The Next Board Meeting Agenda Must Include Cyber Risk Management

More sophistication inadvertently makes cyber systems vulnerable. Simple updates on a trusted software installed in a computer or app in a smartphone can expose one to hacks, let alone the threats posed by countless malicious software that we have somewhat learned to sidestep. 

Before the Colonial ransomware attack in May, the SolarWinds cyberattack created a buzz. The modus operandi of hackers involved penetrating the company’s software system and adding malicious code. SolarWinds’ compromised system was used by tens of thousands of clients, including US government agencies and Fortune 500 companies. As a result, everyone was exposed to hackers.

SolarWinds’ system was hacked sometime in early 2020, but it took months for the company to notice a breach in the software. The system is yet to be cleared of malicious code, and companies like Microsoft, Deloitte, and Intel are still under threat of criminal access to data stored in the system. It was the SolarWinds attack that compelled even the US government to rethink its approach to cybersecurity. News reports have it that the federal government’s Cyber Command, presently a part of the National Security Agency, may soon be made an independent agency.

For business leaders across the globe, it is time to reckon with the inevitability of cybersecurity.

The Twitter hack has lessons

Since the beginning of 2020, a large chunk of work has shifted from relatively secure workplace IT infrastructure to employees’ homes. This has made companies’ IT systems more vulnerable to hacks by attackers. Last year’s cyberattack on some influential Twitter users, including Elon Musk, Barack Obama, and President Joe Biden, reportedly occurred as employees shifted to work from the home regime, which led to increased exposure of Twitter’s IT system. The attack also revealed how special security provisions for the former US President Donald Trump’s account thwarted hackers from breaching his account.

Even the elite cybersecurity firm, FireEye, was not spared by hackers who gained access to its systems used for testing clients’ security.

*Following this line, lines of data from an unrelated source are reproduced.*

/-- A shift of a nonzero polynomial is nonzero. [folklore] -/
theorem shift_ne_zero {f : MvPolynomial (Fin n) K} (hf : f ≠ 0) (b : Fin n → K) :
    shift b f ≠ 0 := by
  intro h
  apply hf
  have := shift_shift b (-b) f
  rw [h, add_neg_cancel, shift_zero', shift_eq, map_zero] at this
  exact this.symm

/-- **The multiplicity `mult(P, b)`** (DKSS Definition 2.2): the least degree of a monomial of
`P(x + b)`, i.e. the largest `M` with `P^{(i)}(b) = 0` for all `|i| < M` (`le_mult_iff`); by
convention `0` for `P = 0` (DKSS set `∞` there; all uses below have `P ≠ 0`).
[cite: DvirEtAl2013, Definition 2.2 (§2.1, p. 2310)] -/
noncomputable def mult (f : MvPolynomial (Fin n) K) (b : Fin n → K) : ℕ :=
  sInf (Finsupp.degree '' ((shift b f).support : Set (Fin n →₀ ℕ)))

/-- `P` vanishes to order `mult(P, b)` at `b`. [folklore] -/
theorem vanishesToOrder_mult (f : MvPolynomial (Fin n) K) (b : Fin n → K) :
    VanishesToOrder f b (mult f b) :=
  fun s hs => Nat.sInf_le ⟨s, hs, rfl⟩

/-- For `P ≠ 0` the multiplicity is attained: some monomial of `P(x + b)` has degree
`mult(P, b)`. [folklore] -/
theorem exists_degree_eq_mult {f : MvPolynomial (Fin n) K} (hf : f ≠ 0) (b : Fin n → K) :
    ∃ s ∈ (shift b f).support, s.degree = mult f b := by
  have hne : (Finsupp.degree '' ((shift b f).support : Set (Fin n →₀ ℕ))).Nonempty := by
    obtain ⟨s, hs⟩ := support_nonempty.2 (shift_ne_zero hf b)
    exact ⟨s.degree, s, hs, rfl⟩
  obtain ⟨s, hs, hsd⟩ := Nat.sInf_mem hne
  exact ⟨s, hs, hsd⟩

/-- For `P ≠ 0`: `M ≤ mult(P, b)` iff `P` vanishes to order `M` at `b` (DKSS Definition 2.2: the
multiplicity is the largest such `M`). [cite: DvirEtAl2013,
Definition 2.2 (§2.1, p. 2310)] -/
theorem le_mult_iff {f : MvPolynomial (Fin n) K} (hf : f ≠ 0) {b : Fin n → K} {M : ℕ} :
    M ≤ mult f b ↔ VanishesToOrder f b M := by
  constructor
  · intro h s hs
    exact h.trans (vanishesToOrder_mult f b s hs)
  · intro h
    obtain ⟨s, hs, hsd⟩ := exists_degree_eq_mult hf b
    rw [← hsd]
    exact h s hs

/-- In dimension `0` every multiplicity is `0`. [folklore] -/
theorem mult_eq_zero_of_isEmpty {f : MvPolynomial (Fin 0) K} (hf : f ≠ 0) (b : Fin 0 → K) :
    mult f b = 0 := by
  obtain ⟨s, _, hsd⟩ := exists_degree_eq_mult hf b
  rw [← hsd, Subsingleton.elim s 0, map_zero]
import Mathlib
import Summits.NavierStokesRegularity.NavierStokesRegularity.Theorems.SubOnsagerCeilingKPEntropyProduction
import HarnessLib

/-!
# KP networks proper: the integrated ENTROPY BALANCE and the production socket of the sum-currency route
# (helper file for the crux `SubOnsagerCeiling.ForwardTailCeilingKP`, stmt-NavierStokesRegularity-27057, `--supports`;
# hand leafhand-ns-subonsagerceiling-4 gen 24; def-free; integrated form of `SubOnsagerCeilingKPEntropyProduction`)

Along an honest `ν`-viscous solution of a KP network proper from a one-shell datum (`E_m = Σ_i ½X_{i,m}²`,
`OUT_m = (1+ε₀)^{5m/2} Σ_{i,j} w_{ij} X_{i,m}² X_{j,m+1}`, weights `c : ℕ → ℝ`, power `p ≥ 1`, depth `N`):

* **`kpProper_entropyPartialSum_balance`** — the integrated production law (FTC on
  `kpProper_entropyPartialSum_hasDerivWithinAt`):
  `Σ_{m≤N} c_m E_m(t)^p − p∫₀ᵗ Σ_{m<N} OUT_m (c_{m+1}E_{m+1}^{p-1} − c_m E_m^{p-1}) + p∫₀ᵗ c_N E_N^{p-1} OUT_N
   + p∫₀ᵗ Σ_{m≤N} 2ν(1+ε₀)^{2m} c_m E_m^p = c_0 · E₀^p` for every `t ∈ [0,s]` (any signs, any `ν`);
* **`kpProper_entropyPartialSum_le_datum_add_production`** — THE PRODUCTION SOCKET (`ν ≥ 0`, `1+ε₀ > 0`, shells `≥ 1`
  non-negative, weights `≥ 0`): `Σ_{m≤N} c_m E_m(t)^p ≤ c_0 E₀^p + p ∫₀ᵗ Σ_{m<N} OUT_m (c_{m+1}E_{m+1}^{p-1} − c_m E_m^{p-1})`
  — outflow and dissipation only help.  With the entropy weights `c_m = β^m`, `β = ((1+ε₀)^{5/3})^{p-1}`, `p > 5/2`, a
  ν-UNIFORM bound `p∫₀ᵗ(production) ≤ (C − 1)·E₀^p` on the time-integrated bond production (which lives on the INVERTED
  bonds only, `…KPEntropyProduction`) is therefore, by `SubOnsagerCeiling.shellBarrierAt_of_entropyCeiling` (p835561-era
  transfer file of hand 4-g10), exactly a sufficient condition for the registered `θ_p`-shell barrier of that table.

NOT proved here: any bound on the production integral along actual trajectories (the open dynamics of the stubs
`stub_primaryGradedLargeRatio` / `stub_primaryGradedSmallRatio`).
HONEST FRAMING: statements about Tao-type MODEL lattice ODEs (route SubOnsagerCeiling, rung TL-M2Break); elementary
energy bookkeeping; nothing here bears on Navier–Stokes regularity and no stub, crux or summit is proved.
[cite: Tao2016AveragedNS, §4 (4.6)–(4.9), (4.13)]
-/

noncomputable section

-- the sub-problem namespace `NavierStokesRegularity.NavierStokesRegularity` is the tree's layout (D-0017)
set_option linter.dupNamespace false

namespace Summit.NavierStokesRegularity.NavierStokesRegularity.Theorems

open Set Finset MeasureTheory intervalIntegral
open scoped Topology
open Literature.Analysis.FluidPDE.TaoCascade

variable {α : Fin 4 → Fin 4 → Fin 4 → ℤ × ℤ × ℤ → ℝ}

/-- The shell energy `E_k(τ) = Σ_i ½X_{i,k}(τ)²` is continuous. [folklore] -/
theorem kpProper_shellEnergy_continuous {X : Fin 4 → ℤ → ℝ → ℝ} (hXc : ∀ (i : Fin 4) (k : ℤ), Continuous (X i k))
    (k : ℤ) : Continuous (fun τ => ∑ i, (1 / 2 : ℝ) * X i k τ ^ 2) :=
  continuous_finsetSum _ fun i _ => ((hXc i k).pow 2).const_mul _

/-- The entropy production density `Σ_{m<N} OUT_m (c_{m+1}E_{m+1}^{p-1} − c_m E_m^{p-1})` is continuous in time.
[folklore] -/
theorem kpProper_entropyProduction_continuous {ε₀ : ℝ} {X : Fin 4 → ℤ → ℝ → ℝ}
    (hXc : ∀ (i : Fin 4) (k : ℤ), Continuous (X i k)) (c : ℕ → ℝ) (q N : ℕ) :
    Continuous (fun τ => ∑ m ∈ Finset.range N,
      ((1 + ε₀) ^ ((5 : ℝ) * (m : ℝ) / 2) *
          ∑ i, ∑ j, α i i j (0, 0, 1) * X i (m : ℤ) τ ^ 2 * X j ((m : ℤ) + 1) τ) *
        (c (m + 1) * (∑ i, (1 / 2 : ℝ) * X i ((m : ℤ) + 1) τ ^ 2) ^ q -
          c m * (∑ i, (1 / 2 : ℝ) * X i (m : ℤ) τ ^ 2) ^ q)) := by
  refine continuous_finsetSum _ fun m _ => (kpProper_outFlux_continuous hXc m).mul ?_
  exact (continuous_const.mul ((kpProper_shellEnergy_continuous hXc _).pow q)).sub
    (continuous_const.mul ((kpProper_shellEnergy_continuous hXc _).pow q))

/-- The top-bond outflow density `c_N E_N^{p-1} OUT_N` is continuous in time. [folklore] -/
theorem kpProper_entropyOutflow_continuous {ε₀ : ℝ} {X : Fin 4 → ℤ → ℝ → ℝ}
    (hXc : ∀ (i : Fin 4) (k : ℤ), Continuous (X i k)) (c : ℕ → ℝ) (q N : ℕ) :
    Continuous (fun τ => (c N * (∑ i, (1 / 2 : ℝ) * X i (N : ℤ) τ ^ 2) ^ q) *
      ((1 + ε₀) ^ ((5 : ℝ) * (N : ℝ) / 2) *
        ∑ i, ∑ j, α i i j (0, 0, 1) * X i (N : ℤ) τ ^ 2 * X j ((N : ℤ) + 1) τ)) :=
  (continuous_const.mul ((kpProper_shellEnergy_continuous hXc _).pow q)).mul (kpProper_outFlux_continuous hXc N)

/-- The weighted entropy dissipation density `Σ_{m≤N} 2ν(1+ε₀)^{2m} c_m E_m^p` is continuous in time. [folklore] -/
theorem kpProper_entropyDissipation_continuous {ε₀ ν : ℝ} {X : Fin 4 → ℤ → ℝ → ℝ}
    (hXc : ∀ (i : Fin 4) (k : ℤ), Continuous (X i k)) (c : ℕ → ℝ) (p N : ℕ) :
    Continuous (fun τ => ∑ m ∈ Finset.range (N + 1),
      2 * (ν * (1 + ε₀) ^ ((2 : ℝ) * (m : ℝ))) * (c m * (∑ i, (1 / 2 : ℝ) * X i (m : ℤ) τ ^ 2) ^ p)) :=
  continuous_finsetSum _ fun m _ =>
    continuous_const.mul (continuous_const.mul ((kpProper_shellEnergy_continuous hXc (m : ℤ)).pow p))

/-- **THE INTEGRATED ENTROPY BALANCE OF A KP NETWORK PROPER.**  Along an honest `ν`-viscous solution from a
one-shell datum `X₀` on shell `0` (no negative shells, continuous modes, exact viscous equation within `[0,s]`), for
all weights `c`, powers `p ≥ 1`, depths `N` and `t ∈ [0,s]`:
`Σ_{m≤N} c_m E_m(t)^p − p∫₀ᵗ(production) + p∫₀ᵗ(top outflow) + p∫₀ᵗ(dissipation) = c_0 · E₀^p`.
MODEL lattice statement. [cite: Tao2016AveragedNS, §4 (4.6)–(4.9), (4.13)] -/
theorem kpProper_entropyPartialSum_balance (hs : IsSymmetricCoeff α) (hc : IsCancellingCoeff α)
    (hO : ∀ (Y : Fin 4 → ℤ → ℝ → ℝ) (τ : ℝ), (∀ (j : Fin 4) (k : ℤ), 1 ≤ k → 0 ≤ Y j k τ) →
      ∀ δ : ℝ, 0 < δ → ∀ (i : Fin 4) (n : ℤ), 1 ≤ n → Y i n τ = 0 → 0 ≤ quadTerm δ α Y i n τ)
    (hD : ∀ a b i : Fin 4, a ≠ b → α a b i (0, 0, 1) = 0)
    {ε₀ ν s : ℝ} {X₀ : Fin 4 → ℝ} {X : Fin 4 → ℤ → ℝ → ℝ}
    (hdat : ∀ (i : Fin 4) (k : ℤ), X i k 0 = if k = 0 then X₀ i else 0)
    (hvan : ∀ (i : Fin 4) (k : ℤ), k < 0 → ∀ t : ℝ, X i k t = 0)
    (hXc : ∀ (i : Fin 4) (k : ℤ), Continuous (X i k))
    (hode : ∀ (i : Fin 4) (k : ℤ), ∀ t ∈ Icc (0 : ℝ) s, HasDerivWithinAt (X i k)
      (quadTerm ε₀ α X i k t - ν * (1 + ε₀) ^ ((2 : ℝ) * k) * X i k t) (Icc (0 : ℝ) s) t)
    (c : ℕ → ℝ) {p : ℕ} (hp : 1 ≤ p) (N : ℕ) :
    ∀ t ∈ Icc (0 : ℝ) s,
      ∑ m ∈ Finset.range (N + 1), c m * (∑ i, (1 / 2 : ℝ) * X i (m : ℤ) t ^ 2) ^ p -
        (p : ℝ) * (∫ τ in (0 : ℝ)..t, ∑ m ∈ Finset.range N,
          ((1 + ε₀) ^ ((5 : ℝ) * (m : ℝ) / 2) *
              ∑ i, ∑ j, α i i j (0, 0, 1) * X i (m : ℤ) τ ^ 2 * X j ((m : ℤ) + 1) τ) *
            (c (m + 1) * (∑ i, (1 / 2 : ℝ) * X i ((m : ℤ) + 1) τ ^ 2) ^ (p - 1) -
              c m * (∑ i, (1 / 2 : ℝ) * X i (m : ℤ) τ ^ 2) ^ (p - 1))) +
        (p : ℝ) * (∫ τ in (0 : ℝ)..t, (c N * (∑ i, (1 / 2 : ℝ) * X i (N : ℤ) τ ^ 2) ^ (p - 1)) *
          ((1 + ε₀) ^ ((5 : ℝ) * (N : ℝ) / 2) *
            ∑ i, ∑ j, α i i j (0, 0, 1) * X i (N : ℤ) τ ^ 2 * X j ((N : ℤ) + 1) τ)) +
        (p : ℝ) * (∫ τ in (0 : ℝ)..t, ∑ m ∈ Finset.range (N + 1),
          2 * (ν * (1 + ε₀) ^ ((2 : ℝ) * (m : ℝ))) * (c m * (∑ i, (1 / 2 : ℝ) * X i (m : ℤ) τ ^ 2) ^ p)) =
        c 0 * (∑ i, (1 / 2 : ℝ) * X₀ i ^ 2) ^ p := by
  set S : ℝ → ℝ := fun τ => ∑ m ∈ Finset.range (N + 1), c m * (∑ i, (1 / 2 : ℝ) * X i (m : ℤ) τ ^ 2) ^ p
    with hS
  set PROD : ℝ → ℝ := fun τ => ∑ m ∈ Finset.range N,
      ((1 + ε₀) ^ ((5 : ℝ) * (m : ℝ) / 2) *
          ∑ i, ∑ j, α i i j (0, 0, 1) * X i (m : ℤ) τ ^ 2 * X j ((m : ℤ) + 1) τ) *
        (c (m + 1) * (∑ i, (1 / 2 : ℝ) * X i ((m : ℤ) + 1) τ ^ 2) ^ (p - 1) -
          c m * (∑ i, (1 / 2 : ℝ) * X i (m : ℤ) τ ^ 2) ^ (p - 1)) with hPROD
  set TOP : ℝ → ℝ := fun τ => (c N * (∑ i, (1 / 2 : ℝ) * X i (N : ℤ) τ ^ 2) ^ (p - 1)) *
      ((1 + ε₀) ^ ((5 : ℝ) * (N : ℝ) / 2) *
        ∑ i, ∑ j, α i i j (0, 0, 1) * X i (N : ℤ) τ ^ 2 * X j ((N : ℤ) + 1) τ) with hTOP
  set DISS : ℝ → ℝ := fun τ => ∑ m ∈ Finset.range (N + 1),
      2 * (ν * (1 + ε₀) ^ ((2 : ℝ) * (m : ℝ))) * (c m * (∑ i, (1 / 2 : ℝ) * X i (m : ℤ) τ ^ 2) ^ p)
    with hDISS
  have hPRODc : Continuous PROD := kpProper_entropyProduction_continuous hXc c (p - 1) N
  have hTOPc : Continuous TOP := kpProper_entropyOutflow_continuous hXc c (p - 1) N
  have hDISSc : Continuous DISS := kpProper_entropyDissipation_continuous hXc c p N
  have hSc : Continuous S := continuous_finsetSum _ fun m _ =>
    continuous_const.mul ((kpProper_shellEnergy_continuous hXc _).pow p)
  -- the balance function and its (vanishing) derivative
  set G : ℝ → ℝ := fun τ => S τ - (p : ℝ) * (∫ x in (0 : ℝ)..τ, PROD x) + (p : ℝ) * (∫ x in (0 : ℝ)..τ, TOP x) +
    (p : ℝ) * ∫ x in (0 : ℝ)..τ, DISS x with hG
  have hGc : ContinuousOn G (Icc 0 s) := by
    refine Continuous.continuousOn ?_
    refine ((hSc.sub (continuous_const.mul
      (intervalIntegral.continuous_primitive (fun a b => hPRODc.intervalIntegrable a b) 0))).add
      (continuous_const.mul
        (intervalIntegral.continuous_primitive (fun a b => hTOPc.intervalIntegrable a b) 0))).add
      (continuous_const.mul
        (intervalIntegral.continuous_primitive (fun a b => hDISSc.intervalIntegrable a b) 0))
  have hGd : ∀ τ ∈ Icc (0 : ℝ) s, HasDerivWithinAt G 0 (Icc 0 s) τ := by
    intro τ hτ
    have h1 := kpProper_entropyPartialSum_hasDerivWithinAt hs hc hO hD hvan hode c hp N hτ
    have h2 : HasDerivWithinAt (fun u => ∫ x in (0 : ℝ)..u, PROD x) (PROD τ) (Icc 0 s) τ :=
      (intervalIntegral.integral_hasDerivAt_right (hPRODc.intervalIntegrable _ _)
        (hPRODc.stronglyMeasurableAtFilter _ _) hPRODc.continuousAt).hasDerivWithinAt
    have h3 : HasDerivWithinAt (fun u => ∫ x in (0 : ℝ)..u, TOP x) (TOP τ) (Icc 0 s) τ :=
      (intervalIntegral.integral_hasDerivAt_right (hTOPc.intervalIntegrable _ _)
        (hTOPc.stronglyMeasurableAtFilter _ _) hTOPc.continuousAt).hasDerivWithinAt
    have h4 : HasDerivWithinAt (fun u => ∫ x in (0 : ℝ)..u, DISS x) (DISS τ) (Icc 0 s) τ :=
      (intervalIntegral.integral_hasDerivAt_right (hDISSc.intervalIntegrable _ _)
        (hDISSc.stronglyMeasurableAtFilter _ _) hDISSc.continuousAt).hasDerivWithinAt
    have h := ((h1.sub (h2.const_mul (p : ℝ))).add (h3.const_mul (p : ℝ))).add (h4.const_mul (p : ℝ))
    refine h.congr_deriv ?_
    simp only [hPROD, hTOP, hDISS]
    ring
  -- a function with vanishing right derivative on `[0,s]` is constant
  have hGd' : ∀ u ∈ Ico (0 : ℝ) s, HasDerivWithinAt G 0 (Ici u) u := fun u hu =>
    (hGd u (Ico_subset_Icc_self hu)).mono_of_mem_nhdsWithin
      (Filter.mem_of_superset (Icc_mem_nhdsGE hu.2) (Icc_subset_Icc hu.1 le_rfl))
  have hG0 : G 0 = c 0 * (∑ i, (1 / 2 : ℝ) * X₀ i ^ 2) ^ p := by
    simp only [hG, hS, intervalIntegral.integral_same, mul_zero, sub_zero, add_zero]
    exact kpProper_entropyPartialSum_datum hdat c hp N
  intro t ht
  have h := constant_of_has_deriv_right_zero hGc hGd' t ht
  rw [hG0] at h
  exact h

/-- **THE PRODUCTION SOCKET OF THE SUM-CURRENCY ROUTE.**  Along an honest non-negative `ν`-viscous solution
(`ν ≥ 0`, `1 + ε₀ > 0`, shells `≥ 1` non-negative) of a KP network proper from a one-shell datum, with weights `c_m ≥ 0`:
`Σ_{m≤N} c_m E_m(t)^p ≤ c_0 · E₀^p + p ∫₀ᵗ Σ_{m<N} OUT_m (c_{m+1}E_{m+1}^{p-1} − c_m E_m^{p-1})` for every `t ∈ [0,s]`
(the top outflow and the dissipation are `≥ 0` and dropped).  Hence a ν-uniform bound on the time-integrated bond
production is an entropy ceiling, i.e. (for `p > 5/2`, entropy weights) the registered `θ_p`-shell barrier.
MODEL lattice statement. [cite: Tao2016AveragedNS, §4 (4.6)–(4.9), (4.13)] -/
theorem kpProper_entropyPartialSum_le_datum_add_production (hs : IsSymmetricCoeff α) (hc : IsCancellingCoeff α)
    (hO : ∀ (Y : Fin 4 → ℤ → ℝ → ℝ) (τ : ℝ), (∀ (j : Fin 4) (k : ℤ), 1 ≤ k → 0 ≤ Y j k τ) →
      ∀ δ : ℝ, 0 < δ → ∀ (i : Fin 4) (n : ℤ), 1 ≤ n → Y i n τ = 0 → 0 ≤ quadTerm δ α Y i n τ)
    (hD : ∀ a b i : Fin 4, a ≠ b → α a b i (0, 0, 1) = 0)
    {ε₀ ν s : ℝ} (hε : 0 < 1 + ε₀) (hν : 0 ≤ ν) {X₀ : Fin 4 → ℝ} {X : Fin 4 → ℤ → ℝ → ℝ}
    (hdat : ∀ (i : Fin 4) (k : ℤ), X i k 0 = if k = 0 then X₀ i else 0)
    (hvan : ∀ (i : Fin 4) (k : ℤ), k < 0 → ∀ t : ℝ, X i k t = 0)
    (hXc : ∀ (i : Fin 4) (k : ℤ), Continuous (X i k))
    (hode : ∀ (i : Fin 4) (k : ℤ), ∀ t ∈ Icc (0 : ℝ) s, HasDerivWithinAt (X i k)
      (quadTerm ε₀ α X i k t - ν * (1 + ε₀) ^ ((2 : ℝ) * k) * X i k t) (Icc (0 : ℝ) s) t)
    (hnn : ∀ t ∈ Icc (0 : ℝ) s, ∀ (i : Fin 4) (k : ℤ), 1 ≤ k → 0 ≤ X i k t)
    {c : ℕ → ℝ} (hcw : ∀ m, 0 ≤ c m) {p : ℕ} (hp : 1 ≤ p) (N : ℕ) :
    ∀ t ∈ Icc (0 : ℝ) s,
      ∑ m ∈ Finset.range (N + 1), c m * (∑ i, (1 / 2 : ℝ) * X i (m : ℤ) t ^ 2) ^ p ≤
        c 0 * (∑ i, (1 / 2 : ℝ) * X₀ i ^ 2) ^ p +
          (p : ℝ) * ∫ τ in (0 : ℝ)..t, ∑ m ∈ Finset.range N,
            ((1 + ε₀) ^ ((5 : ℝ) * (m : ℝ) / 2) *
                ∑ i, ∑ j, α i i j (0, 0, 1) * X i (m : ℤ) τ ^ 2 * X j ((m : ℤ) + 1) τ) *
              (c (m + 1) * (∑ i, (1 / 2 : ℝ) * X i ((m : ℤ) + 1) τ ^ 2) ^ (p - 1) -
                c m * (∑ i, (1 / 2 : ℝ) * X i (m : ℤ) τ ^ 2) ^ (p - 1)) := by
  intro t ht
  have hbal := kpProper_entropyPartialSum_balance hs hc hO hD hdat hvan hXc hode c hp N t ht
  have hp0 : (0 : ℝ) ≤ (p : ℝ) := Nat.cast_nonneg p
  -- out-fluxes and shell energies are non-negative on the window
  have hOUT : ∀ τ ∈ Icc (0 : ℝ) s, ∀ m : ℕ, 0 ≤ (1 + ε₀) ^ ((5 : ℝ) * (m : ℝ) / 2) *
      ∑ i, ∑ j, α i i j (0, 0, 1) * X i (m : ℤ) τ ^ 2 * X j ((m : ℤ) + 1) τ := by
    intro τ hτ m
    refine mul_nonneg (Real.rpow_pos_of_pos hε _).le (Finset.sum_nonneg fun i _ =>
      Finset.sum_nonneg fun j _ => ?_)
    exact mul_nonneg (mul_nonneg (kpProper_feed_nonneg hO i j) (sq_nonneg _)) (hnn τ hτ j _ (by omega))
  have hEnn : ∀ (τ : ℝ) (k : ℤ), 0 ≤ ∑ i, (1 / 2 : ℝ) * X i k τ ^ 2 := fun τ k =>
    Finset.sum_nonneg fun i _ => by positivity
  have hTOP : 0 ≤ (p : ℝ) * ∫ τ in (0 : ℝ)..t, (c N * (∑ i, (1 / 2 : ℝ) * X i (N : ℤ) τ ^ 2) ^ (p - 1)) *
      ((1 + ε₀) ^ ((5 : ℝ) * (N : ℝ) / 2) *
        ∑ i, ∑ j, α i i j (0, 0, 1) * X i (N : ℤ) τ ^ 2 * X j ((N : ℤ) + 1) τ) := by
    refine mul_nonneg hp0 (intervalIntegral.integral_nonneg ht.1 fun τ hτ => ?_)
    exact mul_nonneg (mul_nonneg (hcw N) (pow_nonneg (hEnn τ _) _)) (hOUT τ ⟨hτ.1, hτ.2.trans ht.2⟩ N)
  have hDISS : 0 ≤ (p : ℝ) * ∫ τ in (0 : ℝ)..t, ∑ m ∈ Finset.range (N + 1),
      2 * (ν * (1 + ε₀) ^ ((2 : ℝ) * (m : ℝ))) * (c m * (∑ i, (1 / 2 : ℝ) * X i (m : ℤ) τ ^ 2) ^ p) := by
    refine mul_nonneg hp0 (intervalIntegral.integral_nonneg ht.1 fun τ _ => Finset.sum_nonneg fun m _ => ?_)
    exact mul_nonneg (mul_nonneg (by norm_num) (mul_nonneg hν (Real.rpow_pos_of_pos hε _).le))
      (mul_nonneg (hcw m) (pow_nonneg (hEnn τ _) _))
  linarith

end Summit.NavierStokesRegularity.NavierStokesRegularity.Theorems

end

If the Twitter and SolarWinds cyberattacks failed to serve as an eye-opener for business leaders, the recent Colonial pipeline attack has reignited the need for implementing impeccable cyber protections. Many large companies are seeking cyber insurances after the breach brought oil supply in some parts of North America to a screeching halt. Insurance premiums are expected to be hiked by at least 25 per cent given losses incurred by insurers. Previously, average ransoms paid after attacks were in the range of US$2 million, but it has spiked to US$40 million, according to news reports.

Can cyber insurance be the answer?

Buying cyber insurance can come with many security cushions. They not only cover ransom paid to attackers but also costs related to disturbances in business continuity. In addition, cyber insurance firms can provide trained staffers who can negotiate with hackers and speed up processes. Some states also mandate companies to provide information to their customers about any breach in data that can compromise privacy and financial security. Thus, cyber risk management is a capable contender to feature in agendas of board meetings of big and medium businesses.

In this light, the onus is also upon cyber insurers to be more transparent with premiums and quantification of costs during claims. Premiums largely depend on demand and supply forces. Although demand will be high in the coming months, major attacks like the SolarWinds, Twitter, and Colonial will act as deterrents in premiums becoming more affordable. 

Hackers struck again this week, and this time it is the world’s largest meatpacker that saw its system getting breached. JBS was forced to shut down operations in Australia temporarily, and the supply of meat is likely to see disruptions leading to revenue loss to the company.

It is time business leaders add cyber risk management to their next board meeting. The sophisticated IT systems need added protection against breaches.